Step 1: Replacement Layers The first step in linearizing the model is to insert a set of linear attention layers and train them to mimic the output of the standard attention layer. As shown below, by using the mean square error (MSE) between the outputs of the two layers, we can train the new layers to behave like the original layers.
However, at this point, while the new layer is individually mimicking the peer layer, the created model is performing abnormally. To solve this problem, we need to retrain the model to perform the standard next word prediction task.
Step 2: LoRA fine-tuning Certainly, retraining a model to improve efficiency seems like a difficult-to-justify use of resources. Fortunately, full model fine-tuning is not necessary because of LoRA adapters. I've mentioned them in multiple issues of this newsletter, but the concept is that for any given task, the model is inherently low-rank. In short, only a small set of weights is important for any given prediction. Thus, we can add a small set of weights, called adapters, which are then added to each layer while keeping the original model weights 'untouched'. In a way, these adapters adjust the behavior of the model based on the data they are trained on.
Importantly, these adapters are much smaller than the actual models, so they can be trained quickly and inexpensively.
After LoRA training, we obtain a model that performs similarly to the original model on next word prediction, despite having a linear attention layer.
The model is not completely linearized. In fact, they combine standard attention (squared) with linear attention, so that if a sequence has D=N+M words, the last M words are computed using standard attention, while the first N (which are more numerous) use linear attention.
This finds a good balance between the expressiveness of standard attention and the computational efficiency of linear attention. Since languages usually have a proximity bias, which means that the nearest word is usually more important for predicting the next word than the past word, we use softmax attention (standard attention) for the closer words and linear attention for the rest.
The last M words in the sequence are computed conventionally, while the others are in linear form.
And on top of that, the researchers added a final step.

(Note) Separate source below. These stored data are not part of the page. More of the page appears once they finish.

import Summits.BirchSwinnertonDyer.BirchSwinnertonDyer.Theorems.EisensteinPrimesCharResidualSelmerKummer
import Summits.BirchSwinnertonDyer.BirchSwinnertonDyer.Theorems.CumulativeHeegnerLeopoldtCumulativeHeegnerInclusionAtThreeBadPlacesSplitFinite
import Summits.BirchSwinnertonDyer.BirchSwinnertonDyer.Theorems.CumulativeHeegnerLeopoldtCumulativeHeegnerInclusionAtThreeStubResidualSelmerFiniteDevissageNamed
import Summits.BirchSwinnertonDyer.Rank1Residual.X2.ResidualDevissageModules
import Literature.NumberTheory.EllipticCurves.GoodReductionUnramifiedProofs
import Literature.NumberTheory.GaloisRepresentations.DecompositionGroupOfCompletion
import HarnessLib

/-!
# Route `EisensteinPrimes`, crux 2 `GoodLatticeBDPValue` (stmt-BirchSwinnertonDyer-19032), line `halves` v20.1, stub
# `stub_indexInputs`: **the four (U) conjuncts — unramified transport at the good places** (Néron–Ogg–Shafarevich)

Cell `bsd-eis` (home `run/shared/lean/pub/bsd-eis/`), width seat `bsd-line-x1-p1-w6` («width 6»; `--supports -19032`,
closes nothing). In the registered skeleton `Cruxes/GoodLatticeBDPValue/Lines/halves.lean` (v20.1, a012386a…) the
conjuncts `hUi hU₁ hU₂ hU₃` of `stub_indexInputs` ask, at every good place `w ∉ Sf`, `w ∤ p` of `K`, for the injectivity
of the change-of-coefficients maps on the INERTIA cohomology of `K_∞ = K̄^{ker κ}`,
`H¹(ker κ ⊓ I_w, N) → H¹(ker κ ⊓ I_w, A)` (`resH1Hom (ContinuousMonoidHom.id (inertiaIn κ.kerSubgroup w)) f _`), for the
four equivariant embeddings `f ∈ {Φ.incl : Φ ↪ E_K[p], j₁ : Φ ↪ (F/𝒪)(θsub), E_K[p] ↪ E_K[p^∞], j₃ : E_K[p]/Φ ↪ (F/𝒪)(θquot)}`
— the (U) hypotheses of `ResidualIndexAssembly.zpCorank_datumStrictSelmer_add_eq` (KY Lemma 1.2.4 / V21 step (2) at the
`U`-level: «unramified for `N` ⟺ unramified for `A`»). This file proves them by name, universally over the data:

* §1 generic: if `G` acts TRIVIALLY on `B` then `j_* : H¹(G, A) → H¹(G, B)` is injective for every injective equivariant
  `j : A → B` — the tree's `CumulativeHeegnerInclusionAtThreeStubB1DevissageNamed.resH1Hom_id_injective_of_smul_eq` (reused).
* §2 `hasGoodReductionAt_of_not_mem` — `w ∉ Sf` (`Sf` = the places over `N_E`), `w ∤ p` ⟹ `E_K` has good reduction at `w`
  (`exists_prime_mem_dvd_conductorNorm_of_not_hasGoodReductionAt`); `smul_primaryTorsion_eq_of_mem_inertia`,
  `smul_torsion_eq_of_mem_inertia` — Néron–Ogg–Shafarevich (Silverman VII.4.1 (a),
  `smul_eq_of_mem_inertia_of_nsmul_eq_zero`): `I_w = GreenbergSelmer.inertia w` fixes `E_K[p^∞]` and `E_K[p]`;
  hence every `g : inertiaIn H w` does (any `H`).
* §3 the four conjuncts in the skeleton's exact shapes, for ANY `H ≤ Γ_K` (so `H = κ.kerSubgroup`):
  **`injective_resH1Hom_inertiaIn_incl`** (`hUi`), **`injective_resH1Hom_inertiaIn_inclusion`** (`hU₂`) by §1–§2;
  **`injective_resH1Hom_inertiaIn_of_charModule`** (`hU₁`/`hU₃`, any equivariant `j : N ↪ (F/𝒪)(θ)` onto the `p`-torsion of a
  Teichmüller character `θ`, NO reduction hypothesis: w4 gen 3's Kummer criterion `resH1Hom_id_injective_of_invariants_divisible`
  fed by `charModule_invariants_divisible` at the `inertiaIn` action).

HONEST FRAMING: helper theorems only (0 definitions, 0 named facts, 0 sorry); no summit statement, no BSD / IMC2 / KY
Thm 1.4.1 (iii) is proved; 0 stubs / cells / labels move. References: [SilvermanAEC2009] VII.4.1 (a); [KellerYin2024] Lemma 1.2.4,
§1.4 (arXiv:2402.12781v2 TeX L760–778, L1178–1330); [SerreGaloisCohomology1997] I.§2.2.
-/

set_option autoImplicit false
-- the route's Theorems namespace repeats the summit name by design (D-0017 nested layout)
set_option linter.dupNamespace false

noncomputable section

open scoped Classical Pointwise

namespace Summit.BirchSwinnertonDyer.BirchSwinnertonDyer.Theorems.IndexInputsH0

open NumberField IsDedekindDomain Field WeierstrassCurve
  Literature.NumberTheory.EllipticCurves Literature.NumberTheory.EllipticCurves.GreenbergSelmer
  Literature.NumberTheory.GaloisRepresentations Literature.NumberTheory.EllipticCurves.KellerYin2024
  Summit.BirchSwinnertonDyer.Rank1Residual.X2.ResidualDevissageModules
  Summit.BirchSwinnertonDyer.BirchSwinnertonDyer.Theorems.CumulativeHeegnerInclusionAtThreeBadPlaces

/-! ## §1. Injectivity of `j_*` under a trivial action on the target

This is the tree's `CumulativeHeegnerInclusionAtThreeStubB1DevissageNamed.resH1Hom_id_injective_of_smul_eq`
(CHL K1 lead, «typical use: `G` an inertia group at a place of good reduction, `B = E[p]`») — reused, not restated. -/

/-! ## §2. Good reduction off `Sf ∪ {w ∣ p}` and Néron–Ogg–Shafarevich on `E_K[p^∞]` -/

section NOS

variable (W : WeierstrassCurve ℚ) [W.IsElliptic] {p : ℕ} {K : Type} [Field K] [NumberField K]

/-- **Good reduction at `w ∉ Sf`, `w ∤ p`** when `Sf` is the set of places of `K` over the conductor `N_E`
(`w ∈ Sf ↔ (N_E) ⊆ w`): a place of bad reduction of `E_K` lies over a prime `ℓ ∣ N_E`. [cite: SilvermanAEC2009, VII.§5 and VIII.§1] -/
theorem hasGoodReductionAt_of_not_mem (Sf : Finset (HeightOneSpectrum (𝓞 K)))
    (hSf : ∀ w : HeightOneSpectrum (𝓞 K), w ∈ Sf ↔ ((W.conductorNorm ℤ : ℤ) : 𝓞 K) ∈ w.asIdeal)
    {w : HeightOneSpectrum (𝓞 K)} (hw : w ∉ (↑Sf : Set (HeightOneSpectrum (𝓞 K)))) :
    (W.baseChange K).HasGoodReductionAt w := by
  by_contra hbad
  obtain ⟨ℓ, -, hℓw, hℓN⟩ := exists_prime_mem_dvd_conductorNorm_of_not_hasGoodReductionAt W K w hbad
  apply hw
  rw [Finset.mem_coe, hSf]
  obtain ⟨m, hm⟩ := hℓN
  rw [hm, Nat.cast_mul, Int.cast_mul, Int.cast_natCast]
  exact w.asIdeal.mul_mem_right _ hℓw

/-- **Néron–Ogg–Shafarevich on `E_K[p^∞]`**: at a place `w ∤ p` of good reduction the inertia group
`I_w = GreenbergSelmer.inertia w` fixes every point of `E_K[p^∞]` (Silverman VII.4.1 (a) at `n = p^k`).
[cite: SilvermanAEC2009, Prop. VII.4.1(a)] -/
theorem smul_primaryTorsion_eq_of_mem_inertia {w : HeightOneSpectrum (𝓞 K)}
    (hgood : (W.baseChange K).HasGoodReductionAt w) (hpw : ((p : ℕ) : 𝓞 K) ∉ w.asIdeal)
    {τ : absoluteGaloisGroup K} (hτ : τ ∈ GreenbergSelmer.inertia w)
    (x : ↥((W.baseChange K).geomPrimaryTorsion p)) : τ • x = x := by
  haveI hEK : (W.baseChange K).IsElliptic := inferInstanceAs (W.map (algebraMap ℚ K)).IsElliptic
  have e : GreenbergSelmer.inertia w = (adicCompletionPrime K w).inertia (absoluteGaloisGroup K) :=
    (inertia_adicCompletionPrime_eq_map_absInertia K w).symm
  rw [e] at hτ
  obtain ⟨k, hk⟩ := x.2
  have hpk : ((p ^ k : ℕ) : 𝓞 K) ∉ w.asIdeal := by
    rw [Nat.cast_pow]
    exact fun h ↦ hpw (w.isPrime.mem_of_pow_mem k h)
  apply Subtype.ext
  rw [primaryComponent.coe_smul]
  exact (W.baseChange K).smul_eq_of_mem_inertia_of_nsmul_eq_zero hgood hpk (adicCompletionPrime_mem_primesAbove K w) hτ hk

/-- **Néron–Ogg–Shafarevich on `E_K[p]`**: at a place `w ∤ p` of good reduction `I_w` fixes every point of `E_K[p]`.
[cite: SilvermanAEC2009, Prop. VII.4.1(a)] -/
theorem smul_torsion_eq_of_mem_inertia {w : HeightOneSpectrum (𝓞 K)}
    (hgood : (W.baseChange K).HasGoodReductionAt w) (hpw : ((p : ℕ) : 𝓞 K) ∉ w.asIdeal)
    {τ : absoluteGaloisGroup K} (hτ : τ ∈ GreenbergSelmer.inertia w)
    (Q : ↥((W.baseChange K).geomTorsion (p : ℤ))) : τ • Q = Q := by
  haveI hEK : (W.baseChange K).IsElliptic := inferInstanceAs (W.map (algebraMap ℚ K)).IsElliptic
  have e : GreenbergSelmer.inertia w = (adicCompletionPrime K w).inertia (absoluteGaloisGroup K) :=
    (inertia_adicCompletionPrime_eq_map_absInertia K w).symm
  rw [e] at hτ
  exact (W.baseChange K).smul_geomTorsion_eq_of_mem_inertia hgood (n := (p : ℤ)) (by exact_mod_cast hpw)
    (adicCompletionPrime_mem_primesAbove K w) hτ Q

/-- Every element of `inertiaIn H w = H ⊓ I_w` (as a subgroup of `D_w`) fixes `E_K[p^∞]` at a good place `w ∤ p`.
[cite: SilvermanAEC2009, Prop. VII.4.1(a)] -/
theorem inertiaIn_smul_primaryTorsion_eq (H : Subgroup (absoluteGaloisGroup K)) {w : HeightOneSpectrum (𝓞 K)}
    (hgood : (W.baseChange K).HasGoodReductionAt w) (hpw : ((p : ℕ) : 𝓞 K) ∉ w.asIdeal)
    (g : ↥(inertiaIn H w)) (x : ↥((W.baseChange K).geomPrimaryTorsion p)) : g • x = x := by
  have hg : ((g : GreenbergSelmer.decomp (K := K) w) : absoluteGaloisGroup K) ∈ GreenbergSelmer.inertia w :=
    ((mem_inertiaIn_iff H w g.1).mp g.2).2
  exact smul_primaryTorsion_eq_of_mem_inertia W hgood hpw hg x

/-- Every element of `inertiaIn H w` fixes `E_K[p]` at a good place `w ∤ p`. [cite: SilvermanAEC2009, Prop. VII.4.1(a)] -/
theorem inertiaIn_smul_torsion_eq (H : Subgroup (absoluteGaloisGroup K)) {w : HeightOneSpectrum (𝓞 K)}
    (hgood : (W.baseChange K).HasGoodReductionAt w) (hpw : ((p : ℕ) : 𝓞 K) ∉ w.asIdeal)
    (g : ↥(inertiaIn H w)) (Q : ↥((W.baseChange K).geomTorsion (p : ℤ))) : g • Q = Q := by
  have hg : ((g : GreenbergSelmer.decomp (K := K) w) : absoluteGaloisGroup K) ∈ GreenbergSelmer.inertia w :=
    ((mem_inertiaIn_iff H w g.1).mp g.2).2
  exact smul_torsion_eq_of_mem_inertia W hgood hpw hg Q

end NOS

/-! ## §3. The four (U) conjuncts -/

section Conjuncts

variable (W : WeierstrassCurve ℚ) [W.IsElliptic] {p : ℕ}
  {K : Type} [Field K] [NumberField K] (H : Subgroup (absoluteGaloisGroup K))
  (Sf : Finset (HeightOneSpectrum (𝓞 K)))

/-- **`hUi`: `H¹(H ⊓ I_w, Φ) → H¹(H ⊓ I_w, E_K[p])` is injective at every good `w ∉ Sf`, `w ∤ p`**, for every `Γ_K`-stable
`Φ ≤ E_K[p]` and every `H ≤ Γ_K` (e.g. `H = ker κ`): `I_w` acts trivially on `E_K[p]` (Néron–Ogg–Shafarevich).
[cite: SilvermanAEC2009, Prop. VII.4.1(a)] [cite: KellerYin2024, Lemma 1.2.4 (arXiv:2402.12781v2 TeX L760–778)] -/
theorem injective_resH1Hom_inertiaIn_incl
    (hSf : ∀ w : HeightOneSpectrum (𝓞 K), w ∈ Sf ↔ ((W.conductorNorm ℤ : ℤ) : 𝓞 K) ∈ w.asIdeal)
    (Φ : StableSubgroup (absoluteGaloisGroup K) ↥((W.baseChange K).geomTorsion (p : ℤ)))
    (w : HeightOneSpectrum (𝓞 K)) (hw : w ∉ (↑Sf : Set (HeightOneSpectrum (𝓞 K))))
    (hpw : ((p : ℕ) : 𝓞 K) ∉ w.asIdeal) :
    Function.Injective (resH1Hom (ContinuousMonoidHom.id (inertiaIn H w)) Φ.incl
      (fun g m ↦ Φ.incl_smul ((g : GreenbergSelmer.decomp (K := K) w) : absoluteGaloisGroup K) m)) :=
  CumulativeHeegnerInclusionAtThreeStubB1DevissageNamed.resH1Hom_id_injective_of_smul_eq Φ.incl _ Φ.incl_injective
    (inertiaIn_smul_torsion_eq W H (hasGoodReductionAt_of_not_mem W Sf hSf hw) hpw)

/-- **`hU₂`: `H¹(H ⊓ I_w, E_K[p]) → H¹(H ⊓ I_w, E_K[p^∞])` is injective at every good `w ∉ Sf`, `w ∤ p`**, for every
`H ≤ Γ_K`: `I_w` acts trivially on `E_K[p^∞]`. [cite: SilvermanAEC2009, Prop. VII.4.1(a)] [cite: KellerYin2024, Lemma 1.2.4 (arXiv:2402.12781v2 TeX L760–778)] -/
theorem injective_resH1Hom_inertiaIn_inclusion
    (hSf : ∀ w : HeightOneSpectrum (𝓞 K), w ∈ Sf ↔ ((W.conductorNorm ℤ : ℤ) : 𝓞 K) ∈ w.asIdeal)
    (w : HeightOneSpectrum (𝓞 K)) (hw : w ∉ (↑Sf : Set (HeightOneSpectrum (𝓞 K))))
    (hpw : ((p : ℕ) : 𝓞 K) ∉ w.asIdeal) :
    Function.Injective (resH1Hom (ContinuousMonoidHom.id (inertiaIn H w))
      (AddSubgroup.inclusion (geomTorsion_le_geomPrimaryTorsion (W.baseChange K) p))
      (fun (g : inertiaIn H w) (m : ↥((W.baseChange K).geomTorsion (p : ℤ))) ↦
        (rfl : (AddSubgroup.inclusion (geomTorsion_le_geomPrimaryTorsion (W.baseChange K) p))
            (((g : GreenbergSelmer.decomp (K := K) w) : absoluteGaloisGroup K) • m) =
          ((g : GreenbergSelmer.decomp (K := K) w) : absoluteGaloisGroup K) •
            (AddSubgroup.inclusion (geomTorsion_le_geomPrimaryTorsion (W.baseChange K) p)) m))) :=
  CumulativeHeegnerInclusionAtThreeStubB1DevissageNamed.resH1Hom_id_injective_of_smul_eq _ _
    (AddSubgroup.inclusion_injective _)
    (inertiaIn_smul_primaryTorsion_eq W H (hasGoodReductionAt_of_not_mem W Sf hSf hw) hpw)

omit [W.IsElliptic] in
/-- **`hU₁` / `hU₃`: `H¹(H ⊓ I_w, N) → H¹(H ⊓ I_w, (F/𝒪)(θ))` is injective** for EVERY place `w`, every `H ≤ Γ_K`, every
Teichmüller character `θ` (`θ^{p−1} = 1`) and every equivariant embedding `j : N ↪ (F/𝒪)(θ)` onto the `p`-torsion (`N = Φ` with
`θ = θsub`, `N = E_K[p]/Φ` with `θ = θquot`): the invariants of `(F/𝒪)(θ)` under any group acting through `Γ_K` are
`p`-divisible in themselves (`charModule_invariants_divisible`), so the Kummer criterion
`resH1Hom_id_injective_of_invariants_divisible` applies — no reduction hypothesis needed. [cite: KellerYin2024, Lemma 1.2.4 (arXiv:2402.12781v2 TeX L760–778)] -/
theorem injective_resH1Hom_inertiaIn_of_charModule [Fact p.Prime]
    (θ : FramedGaloisRep K (padicCoeffIntegers (∅ : Set (PadicAlgCl p))) 1)
    (hθ : ∀ σ : absoluteGaloisGroup K, θ σ ^ (p - 1) = 1)
    {N : Type} [AddCommGroup N] [DistribMulAction (absoluteGaloisGroup K) N] [TopologicalSpace N]
    [DiscreteTopology N]
    (j : N →+ charModule (∅ : Set (PadicAlgCl p)) θ)
    (hj : ∀ (g : absoluteGaloisGroup K) (a : N), j (g • a) = g • j a) (hinj : Function.Injective j)
    (hrange : ∀ x : charModule (∅ : Set (PadicAlgCl p)) θ, x ∈ j.range ↔ p • x = 0)
    (w : HeightOneSpectrum (𝓞 K)) :
    Function.Injective (resH1Hom (ContinuousMonoidHom.id (inertiaIn H w)) j
      (fun g m ↦ hj ((g : GreenbergSelmer.decomp (K := K) w) : absoluteGaloisGroup K) m)) :=
  CharResidualSelmerCount.resH1Hom_id_injective_of_invariants_divisible j _ hinj hrange
    (CharResidualSelmerCount.charModule_invariants_divisible θ hθ (G := ↥(inertiaIn H w))
      (fun g ↦ ((g : GreenbergSelmer.decomp (K := K) w) : absoluteGaloisGroup K)) (fun _ _ ↦ rfl))

end Conjuncts

end Summit.BirchSwinnertonDyer.BirchSwinnertonDyer.Theorems.IndexInputsH0

end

Step 3: Layered Optimization During the attention migration process, we update all layers in the model together. However, the researchers observed that this meant that the last few layers of the model had a larger mean square error (MSE), and this was especially true for deeper models like Llama 3.1 405B (which has more layers than the smaller version). As a result, they trained the layers in batches to make sure this didn't happen.
So what's the end result?
State of the art...and cheap.
LoLCaTs dramatically improves the efficiency of linearizing large LLMs by optimizing 0.2% of the model parameters over 40 million tokens, closing 80% of the performance gap with a fully softmax (standard) Transformer, despite using hundreds of times fewer orders of magnitude of training tokens, and fine-tuning up to 35,500 times more efficiently than standard fine-tuning for training.
More impressively, at all three Llama sizes, the LoLCaT model performs similarly to the original model, but enjoys significant computational efficiency from the linear attention layer, rather than full squared attention.
These results cost only a few training hours on the Llama 3.1 8B single GPU (costing less than $20).
Of course, we must acknowledge that this approach still requires a pre-trained squared Transformer to perform this layer of distillation, but inference-based optimizations like LoLCaTs will be an important part of any enterprise looking to adopt generative AI, saving significant computational costs while gaining superior performance.
Summary: LoLCaTs technology allows large language models (LLMs) to be trained at a significantly lower cost. Using this technique, an 8 billion parameter model can be trained for less than $20 while maintaining its original high performance. Compared to traditional Transformer methods, LoLCaTs dramatically improves efficiency, making model training fast and inexpensive. This breakthrough makes powerful AI capabilities available to more organizations at a lower cost, paving the way for the popularization of AI.